You Have to Win the Game is a freeware platformer by J. Kyle Pittman, released all the way back in 2012, inspired by early attempts at developing rudimentary, text-based games as well as modern indie releases such as VVVVVV and Super Meat Boy. You are trapped in a mysterious and highly hostile underground complex, full of treacherous lich monsters, spikes, and pools of water. On top of it all, you need to figure out the magic word and symbol! But even so, you know what needs to be done. You Have to Win the Game.

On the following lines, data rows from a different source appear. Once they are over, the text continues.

import Summits.CriticalPhenomena.PercolationContinuityZ3.Theorems.Transplant.PlanarSkeletonFrmScaledRayHull
import Summits.CriticalPhenomena.PercolationContinuityZ3.Theorems.Transplant.PlanarSkeletonFrmScaledEscape
import Summits.CriticalPhenomena.PercolationContinuityZ3.Theorems.Transplant.PlanarSkeletonFrmRayStrict
import Literature.Probability.LatticeModels.MedialPerturbation
import Literature.Barriers.CriticalPhenomena.PositionSpaceRGNonGibbsianIsraelLattice
import HarnessLib

/-!
# Scaled Φ2 port, IV′/XVII′a: the CYCLE KIT of a small-cylinder edge in the big cylinder graph `G[C_R(t)]` of a `PlanarSkeletonFrmScaled`
# (ray columns by `N`-steps, run = two corner escapes + a bounded connector inside the corner cylinder)

builds on p205010 (kernel theorem, internal audit signed; external expert review pending) — nothing in this file uses p205010; nothing here is a
claim about the open node `SamePDropOfSkeletonFrmScaled₁`.  Lane `prim-bschramm`, seat `prim-bschramm-p4` gen 16 (PART C3 of `P4-GENERAL.md` §38.5,
HOME/prim-bschramm-p4-g16/SCALED-PHI2-PORT.md "design correction").  Helper file (`--supports stmt-CriticalPhenomena-4575 --as helper`).  No probability.

The scaled twin of `PlanarSkeletonFrm.exists_kit_ray` (XVII §1) for the pair (`H = G[C_R(t)]`, edges inside `Λ_ℓ(t)`), `R ≥ ℓ + 2W + N`:
* `EH`, `Eenh` — the subgraph class (both ends in `Λ_ℓ`) and the enhancement class (an end outside);
* columns = the two disjoint outward RAYS of XV′ (`exists_rayC`, `exists_dirs`), tops `p`, `q` just outside `Λ_ℓ` (`top_offsets`);
* run = corner escape of `p` (XII′) to the corner box `[ℓ+W+1, ℓ+W+N]²`, a CONNECTOR of bounded length inside the width-`W` cylinder around
  that corner (hypothesis `hM`, supplied by `exists_adjust_bound'` with `W = ℓ₀ + N` in the sequel), and the reversed corner escape of `q`; every
  run vertex has an offset `> ℓ` (outside `Λ_ℓ`), so columns meet the run only at their tops, and the run lies in `Λ_R`;
* tails/zone exactly as in XVII: **`exists_kit_ray`**.
[cite: AizenmanGrimmett1991, Thm 1 (essential enhancements)] [cite: BalisterBollobasRiordan2014, §"bond percolation" p. 13] [cite: KozmaNitzan2024, §4 p. 26 ((29))]
-/

noncomputable section

namespace Summit.CriticalPhenomena.PercolationContinuityZ3.Theorems.Transplant

namespace PlanarSkeletonFrmScaled

open SimpleGraph Walk Literature.Probability.LatticeModels SubLoc
open Literature.Barriers.CriticalPhenomena (graphBall graphBall_finite graphBall_mono)
open scoped Classical

-- the scaled skeleton is called `Ψ` in this file
variable {V : Type} {G : SimpleGraph V} [G.LocallyFinite] (Ψ : PlanarSkeletonFrmScaled G) {t : V} {ℓ R : ℕ}

/-! ## §1 The two edge classes of the pair `Λ_ℓ(t) ⊆ C_R(t)` -/

/-- **The subgraph class**: edges of the big cylinder graph `G[C_R(t)]` with both ends in the small cylinder `Λ_ℓ(t)`. [folklore] -/
def EH (t : V) (ℓ R : ℕ) : Set (Sym2 (Ψ.cyl t R)) :=
  {d | d ∈ (G.induce (Ψ.cyl t R)).edgeSet ∧ ∀ z ∈ d, Ψ.φ z.1 - Ψ.φ t ∈ box 2 ℓ}

/-- **The enhancement class**: edges of the big cylinder graph `G[C_R(t)]` with an end outside `Λ_ℓ(t)`. [folklore] -/
def Eenh (t : V) (ℓ R : ℕ) : Set (Sym2 (Ψ.cyl t R)) :=
  {d | d ∈ (G.induce (Ψ.cyl t R)).edgeSet ∧ ¬ ∀ z ∈ d, Ψ.φ z.1 - Ψ.φ t ∈ box 2 ℓ}

/-! ## §2 Offsets -/

/-- **The offsets of a ray top**: the top `p` of the `i`-ray of `x ∈ Λ_ℓ` (first vertex outside `Λ_ℓ`, inside `Λ_{ℓ+N}`) has `i`-offset in
`(ℓ, ℓ + N]` and `j`-offset (`j ≠ i`) of absolute value `≤ ℓ`. [folklore] -/
theorem top_offsets {i j : Fin 2} (hij : j ≠ i) {x p : V} (hx : Ψ.φ x - Ψ.φ t ∈ box 2 ℓ) (hp : Ψ.φ p - Ψ.φ t ∉ box 2 ℓ)
    (hpN : Ψ.φ p - Ψ.φ t ∈ box 2 (ℓ + Ψ.N)) (hφ : ∃ m : ℕ, 1 ≤ m ∧ Ψ.φ p = Ψ.φ x + Pi.single i (m : ℤ)) :
    ((ℓ : ℤ) < Ψ.φ p i - Ψ.φ t i ∧ Ψ.φ p i - Ψ.φ t i ≤ ℓ + Ψ.N) ∧ |Ψ.φ p j - Ψ.φ t j| ≤ ℓ := by
  obtain ⟨m, hm, hφp⟩ := hφ
  have hpi : Ψ.φ p i = Ψ.φ x i + m := by rw [hφp, Pi.add_apply, Pi.single_eq_same]
  have hpj : Ψ.φ p j = Ψ.φ x j := by rw [hφp, Pi.add_apply, Pi.single_eq_of_ne hij, add_zero]
  have hxi := (mem_box.1 hx) i
  have hxj := (mem_box.1 hx) j
  have hpNi := (mem_box.1 hpN) i
  simp only [Pi.sub_apply] at hxi hxj hpNi
  push_cast at hpNi
  have hnot : ¬ (-(ℓ : ℤ) ≤ Ψ.φ p i - Ψ.φ t i ∧ Ψ.φ p i - Ψ.φ t i ≤ ℓ) := by
    intro h
    apply hp
    rw [mem_box]
    intro k
    rcases fin_two_cases_of_ne hij k with rfl | rfl
    · simpa only [Pi.sub_apply] using h
    · simp only [Pi.sub_apply]; rw [hpj]; exact hxj
  rw [hpi] at hnot hpNi ⊢
  rw [hpj]
  have hm1 : (1 : ℤ) ≤ m := by exact_mod_cast hm
  refine ⟨⟨?_, hpNi.2⟩, abs_le.2 hxj⟩
  by_contra hle
  exact hnot ⟨by linarith [hxi.1], not_lt.1 hle⟩

/-- From offset bounds to membership: `i`-offset in `(ℓ, R]` and `j`-offset in `[−R, R]` put a vertex in `C_R(t)` and outside `Λ_ℓ(t)`. [folklore] -/
theorem mem_cyl_not_box {i j : Fin 2} (hij : j ≠ i) {z : V}
    (hi : (ℓ : ℤ) < Ψ.φ z i - Ψ.φ t i ∧ Ψ.φ z i - Ψ.φ t i ≤ R) (hj : -(R : ℤ) ≤ Ψ.φ z j - Ψ.φ t j ∧ Ψ.φ z j - Ψ.φ t j ≤ R) :
    z ∈ Ψ.cyl t R ∧ Ψ.φ z - Ψ.φ t ∉ box 2 ℓ := by
  refine ⟨?_, fun h => ?_⟩
  · change Ψ.φ z - Ψ.φ t ∈ box 2 R
    rw [mem_box]
    intro k
    rcases fin_two_cases_of_ne hij k with rfl | rfl
    · simp only [Pi.sub_apply]; constructor <;> omega
    · simp only [Pi.sub_apply]; exact hj
  · have := (mem_box.1 h) i
    simp only [Pi.sub_apply] at this
    omega

/-! ## §3 The cycle kit of a subgraph edge with RAY columns and a CORNER run -/

/-- **THE CYCLE KIT of a small-cylinder edge `{x, y}` of a `PlanarSkeletonFrmScaled`**: columns = two disjoint outward rays by `N`-steps, run =
two corner escapes + a connector of length `≤ Mb` inside the width-`W` cylinder around a corner (hypothesis `hM`); for every up-closed set `C` of
the big cylinder the columns satisfy the tail conditions of `CycleKit.exists_routeData_of_pivotal_of_tails`; zone inside `B_H(x, 6ℓ+4W+4N+9+Mb)`.
[cite: AizenmanGrimmett1991, Thm 1 (essential enhancements)] [cite: BalisterBollobasRiordan2014, §"bond percolation" p. 13] -/
theorem exists_kit_ray (hR : ℓ + Ψ.N ≤ R) {W : ℕ} (hRW : ℓ + 2 * W + Ψ.N ≤ R) {Mb : ℕ}
    (hM : ∀ w w' : V, Ψ.φ w' - Ψ.φ w ∈ box 2 Ψ.N → w' ∈ graphBall G w (8 * ℓ + 4 * W + 4 * Ψ.N + 11) →
      ∃ P : G.Walk w w', P.length ≤ Mb ∧ ∀ z ∈ P.support, Ψ.φ z - Ψ.φ w ∈ box 2 W)
    (x y : Ψ.cyl t R) (hxy : s(x, y) ∈ Ψ.EH t ℓ R) :
    ∃ K : CycleKit (G.induce (Ψ.cyl t R)) (Ψ.Eenh t ℓ R) x y,
      (∀ C : Set (Ψ.cyl t R), (∀ z ∈ C, Ψ.φ z.1 - Ψ.φ t ∈ box 2 ℓ → Ψ.stpC t ℓ R hR 0 z ∈ C ∧ Ψ.stpC t ℓ R hR 1 z ∈ C) →
        (x ∈ C → ∀ w ∈ K.A.support, w ∈ C) ∧ (y ∈ C → ∀ w ∈ K.B.support, w ∈ C) ∧
        (∀ (u : Ψ.cyl t R) (hu : u ∈ K.A.support), u ∈ C → ∀ w ∈ (K.A.dropUntil u hu).support, w ∈ C) ∧
        (∀ (u : Ψ.cyl t R) (hu : u ∈ K.B.reverse.support), u ∈ C →
          ∀ w ∈ (K.B.reverse.dropUntil u hu).support, w ∈ C)) ∧
      K.Z ⊆ graphBall (G.induce (Ψ.cyl t R)) x (6 * ℓ + 4 * W + 4 * Ψ.N + 9 + Mb) := by
  have hadj : (G.induce (Ψ.cyl t R)).Adj x y := hxy.1
  have hGadj : G.Adj x.1 y.1 := hadj
  have hxb : Ψ.φ x.1 - Ψ.φ t ∈ box 2 ℓ := hxy.2 x (Sym2.mem_mk_left _ _)
  have hyb : Ψ.φ y.1 - Ψ.φ t ∈ box 2 ℓ := hxy.2 y (Sym2.mem_mk_right _ _)
  -- the two disjoint rays and their tops
  obtain ⟨iA, iB, hdisj⟩ := Ψ.exists_dirs x y hadj.ne
  obtain ⟨jA, hjA⟩ := Literature.Barriers.CriticalPhenomena.NonGibbs.exists_fin_two_ne iA
  obtain ⟨jB, hjB⟩ := Literature.Barriers.CriticalPhenomena.NonGibbs.exists_fin_two_ne iB
  obtain ⟨p, WA, hAP, hAl, hAsup, hAbox, hpout, hAinn, hAtail, hAall⟩ := Ψ.exists_rayC hR iA x hxb
  obtain ⟨q, WB, hBP, hBl, hBsup, hBbox, hqout, hBinn, hBtail, hBall⟩ := Ψ.exists_rayC hR iB y hyb
  have hAB : ∀ w, w ∈ WA.support → w ∈ WB.support → False := fun w h1 h2 => hdisj w (hAsup w h1) (hBsup w h2)
  have hpx : p ≠ x := fun h => hpout (h ▸ hxb)
  have hqy' : q ≠ y := fun h => hqout (h ▸ hyb)
  obtain ⟨hpi, hpj⟩ := Ψ.top_offsets hjA hxb hpout (hAbox p WA.end_mem_support)
    ((hAsup p WA.end_mem_support).resolve_left hpx)
  obtain ⟨hqi, hqj⟩ := Ψ.top_offsets hjB hyb hqout (hBbox q WB.end_mem_support)
    ((hBsup q WB.end_mem_support).resolve_left hqy')
  -- the two corner escapes
  obtain ⟨cp, Wp, hpl, hcpi, hcpj, hpsup⟩ := Ψ.exists_corner_escape t p.1 iA jA hjA ℓ W hpi hpj
  obtain ⟨cq, Wq, hql, hcqi, hcqj, hqsup⟩ := Ψ.exists_corner_escape t q.1 iB jB hjB ℓ W hqi hqj
  -- the connector between the two corner vertices
  have hcpk : ∀ k : Fin 2, (ℓ : ℤ) + W + 1 ≤ Ψ.φ cp k - Ψ.φ t k ∧ Ψ.φ cp k - Ψ.φ t k ≤ ℓ + W + Ψ.N := fun k => by
    rcases fin_two_cases_of_ne hjA k with rfl | rfl
    · exact hcpi
    · exact hcpj
  have hcqk : ∀ k : Fin 2, (ℓ : ℤ) + W + 1 ≤ Ψ.φ cq k - Ψ.φ t k ∧ Ψ.φ cq k - Ψ.φ t k ≤ ℓ + W + Ψ.N := fun k => by
    rcases fin_two_cases_of_ne hjB k with rfl | rfl
    · exact hcqi
    · exact hcqj
  have hdiff : Ψ.φ cq - Ψ.φ cp ∈ box 2 Ψ.N := by
    rw [mem_box]
    intro k
    simp only [Pi.sub_apply]
    have h1 := hcpk k
    have h2 := hcqk k
    constructor <;> linarith
  have hWAG : ∃ WAG : G.Walk x.1 p.1, WAG.length ≤ 2 * ℓ + 1 := by
    have h1 := Walk.length_map (Embedding.induce (Ψ.cyl t R)).toHom WA
    exact ⟨_, h1.le.trans hAl⟩
  have hWBG : ∃ WBG : G.Walk y.1 q.1, WBG.length ≤ 2 * ℓ + 1 := by
    have h1 := Walk.length_map (Embedding.induce (Ψ.cyl t R)).toHom WB
    exact ⟨_, h1.le.trans hBl⟩
  obtain ⟨WAG, hAGl⟩ := hWAG
  obtain ⟨WBG, hBGl⟩ := hWBG
  have hball : cq ∈ graphBall G cp (8 * ℓ + 4 * W + 4 * Ψ.N + 11) := by
    refine ⟨((Wp.reverse.append WAG.reverse).append (Walk.cons hGadj WBG)).append Wq, ?_⟩
    simp only [Walk.length_append, Walk.length_reverse, Walk.length_cons]
    omega
  obtain ⟨WJ, hJl, hJsup⟩ := hM cp cq hdiff hball
  -- the run in `G` and its membership
  set M₀G : G.Walk p.1 q.1 := (Wp.append WJ).append Wq.reverse with hM₀G
  have hMmem : ∀ z ∈ M₀G.support, z ∈ Ψ.cyl t R ∧ Ψ.φ z - Ψ.φ t ∉ box 2 ℓ := by
    intro z hz
    simp only [hM₀G, Walk.mem_support_append_iff, Walk.support_reverse, List.mem_reverse] at hz
    rcases hz with (hz | hz) | hz
    · have h := hpsup z hz
      exact Ψ.mem_cyl_not_box hjA ⟨h.1.1, by linarith [h.1.2]⟩ ⟨by linarith [h.2.1], by linarith [h.2.2]⟩
    · have h := (mem_box.1 (hJsup z hz))
      have h0 := h iA
      have h1 := h jA
      simp only [Pi.sub_apply] at h0 h1
      have hc0 := hcpk iA
      have hc1 := hcpk jA
      exact Ψ.mem_cyl_not_box hjA ⟨by linarith [h0.1], by linarith [h0.2]⟩ ⟨by linarith [h1.1], by linarith [h1.2]⟩
    · have h := hqsup z hz
      exact Ψ.mem_cyl_not_box hjB ⟨h.1.1, by linarith [h.1.2]⟩ ⟨by linarith [h.2.1], by linarith [h.2.2]⟩
  -- the run in `H`, shortened to a path
  set M₀ : (G.induce (Ψ.cyl t R)).Walk p q := M₀G.induce (Ψ.cyl t R) (fun z hz => (hMmem z hz).1) with hM₀def
  have hmemM₀ : ∀ w, w ∈ M₀.support → w.1 ∈ M₀G.support := fun w hw => (PlanarSkeletonFrm.mem_support_induce _ _ w).1 hw
  have hM₀out : ∀ w ∈ M₀.support, Ψ.φ w.1 - Ψ.φ t ∉ box 2 ℓ := fun w hw => (hMmem w.1 (hmemM₀ w hw)).2
  set M := M₀.bypass with hM
  have hMout : ∀ w ∈ M.support, Ψ.φ w.1 - Ψ.φ t ∉ box 2 ℓ := fun w hw => hM₀out w (M₀.support_bypass_subset_support hw)
  -- the kit
  have hpq : p ≠ q := by
    rintro rfl
    exact hAB p WA.end_mem_support WB.end_mem_support
  have hxp : x ≠ p := fun h => hpx h.symm
  have hqy : q ≠ y := hqy'
  have hAM : ∀ w, w ∈ WA.support → w ∈ M.support → w = p := fun w h1 h2 =>
    (hAinn w h1).elim id fun hin => absurd hin (hMout w h2)
  have hMB : ∀ w, w ∈ M.support → w ∈ WB.reverse.support → w = q := fun w h1 h2 => by
    rw [Walk.support_reverse, List.mem_reverse] at h2
    exact (hBinn w h2).elim id fun hin => absurd hin (hMout w h1)
  have hABr : ∀ w, w ∈ WA.support → w ∈ WB.reverse.support → False := fun w h1 h2 => by
    rw [Walk.support_reverse, List.mem_reverse] at h2
    exact hAB w h1 h2
  have hME : ∀ d ∈ M.edges, d ∈ Ψ.Eenh t ℓ R := by
    intro d hd
    refine ⟨M.edges_subset_edgeSet hd, fun hall => ?_⟩
    induction d using Sym2.ind with
    | h u v => exact hMout u (M.fst_mem_support_of_mem_edges hd) (hall u (Sym2.mem_mk_left _ _))
  let K : CycleKit (G.induce (Ψ.cyl t R)) (Ψ.Eenh t ℓ R) x y :=
    ⟨p, q, WA, M, WB.reverse, hAP, M₀.bypass_isPath, hBP.reverse, hpq, hxp, hqy, hAM, hMB, hABr, hME, hadj.symm⟩
  refine ⟨K, fun C hC => ⟨fun hxC => hAall C hC hxC, fun hyC w hw => ?_, hAtail C hC, ?_⟩, ?_⟩
  · change w ∈ WB.reverse.support at hw
    rw [Walk.support_reverse, List.mem_reverse] at hw
    exact hBall C hC hyC w hw
  · change ∀ (u : Ψ.cyl t R) (hu : u ∈ WB.reverse.reverse.support), u ∈ C →
      ∀ w ∈ (WB.reverse.reverse.dropUntil u hu).support, w ∈ C
    exact SubLoc.tails_of_eq (Walk.reverse_reverse WB).symm (hBtail C hC)
  -- the zone radius
  have hM₀l : M₀.length ≤ 4 * ℓ + 4 * W + 4 * Ψ.N + 8 + Mb := by
    rw [hM₀def, PlanarSkeletonFrm.length_induce_eq, hM₀G]
    simp only [Walk.length_append, Walk.length_reverse]
    omega
  have hMl : M.length ≤ 4 * ℓ + 4 * W + 4 * Ψ.N + 8 + Mb := (M₀.length_bypass_le_length).trans hM₀l
  intro w hw
  change w ∈ WA.support ∨ w ∈ M.support ∨ w ∈ WB.reverse.support at hw
  rcases hw with hw | hw | hw
  · exact ⟨WA.takeUntil w hw, (WA.length_takeUntil_le_length hw).trans (by omega)⟩
  · have hw' : w ∈ (WA.append M).support := by rw [Walk.mem_support_append_iff]; exact Or.inr hw
    refine ⟨(WA.append M).takeUntil w hw', ((WA.append M).length_takeUntil_le_length hw').trans ?_⟩
    rw [Walk.length_append]; omega
  · have hw' : w ∈ (Walk.cons hadj WB).support := by
      rw [Walk.support_cons, List.mem_cons]
      rw [Walk.support_reverse, List.mem_reverse] at hw
      exact Or.inr hw
    refine ⟨(Walk.cons hadj WB).takeUntil w hw', ((Walk.cons hadj WB).length_takeUntil_le_length hw').trans ?_⟩
    rw [Walk.length_cons]; omega

end PlanarSkeletonFrmScaled

end Summit.CriticalPhenomena.PercolationContinuityZ3.Theorems.Transplant

end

Developer: Minor Key Games
Released: 6 May 2012
How do I win the Game?
You begin in a room. “You Have to Start the Game” is the caption you read at the bottom, which changes in each room
You’ll find a lot of scattered collectibles, separated by high walls or a wide pit of water. To get to these places, you must find upgrades, usually hidden near “bosses” who shoot bullets in a fixed way and cannot be hurt.
Is It Worth Winning?
You Have to Win the Game is more of a casual Metroidvania than the challenging trials of the indie games it’s inspired by. Though checkpoints and hazards are abundant, you respawn in less than a second if you get hurt. As such, the game isn’t too long with most rooms only being mildly challenging. You can always make it stressfully difficult through Playable Cat mode (9 lives before game over), YOLO mode (no deaths allowed) and play the Extra Spicy campaign. As such, you can consider the game to be a more accessible and easier brand of VVVVVV. The game is short, with playtimes averaging between an hour and two even for completionists. You might feel stuck and forced to double-check everywhere you’ve been as there’s no map, but once you do find an upgrade it feels exciting going to new places.
The magic word and symbol puzzle is probably bound to stump many players though, as it requires applying a function that the game never even remotely hints at. I wouldn’t blame you if you looked up a guide. In fact, I figured out the solution whilst writing this article!
You Have to Win the Game is Minor Key Games’ first rodeo at developing and releasing a game, and a successful one at that. It manages to capture the quiet and mysterious feeling of text-based games with modern indie games, all with utilization of VGA-style graphics that fit quite well in the era of the Commodores and Amigas.
If you have an hour or two to pop, you’ve got nothing to lose by playing this free game. And if you liked it enough, you could play its sequel, Super Win the Game!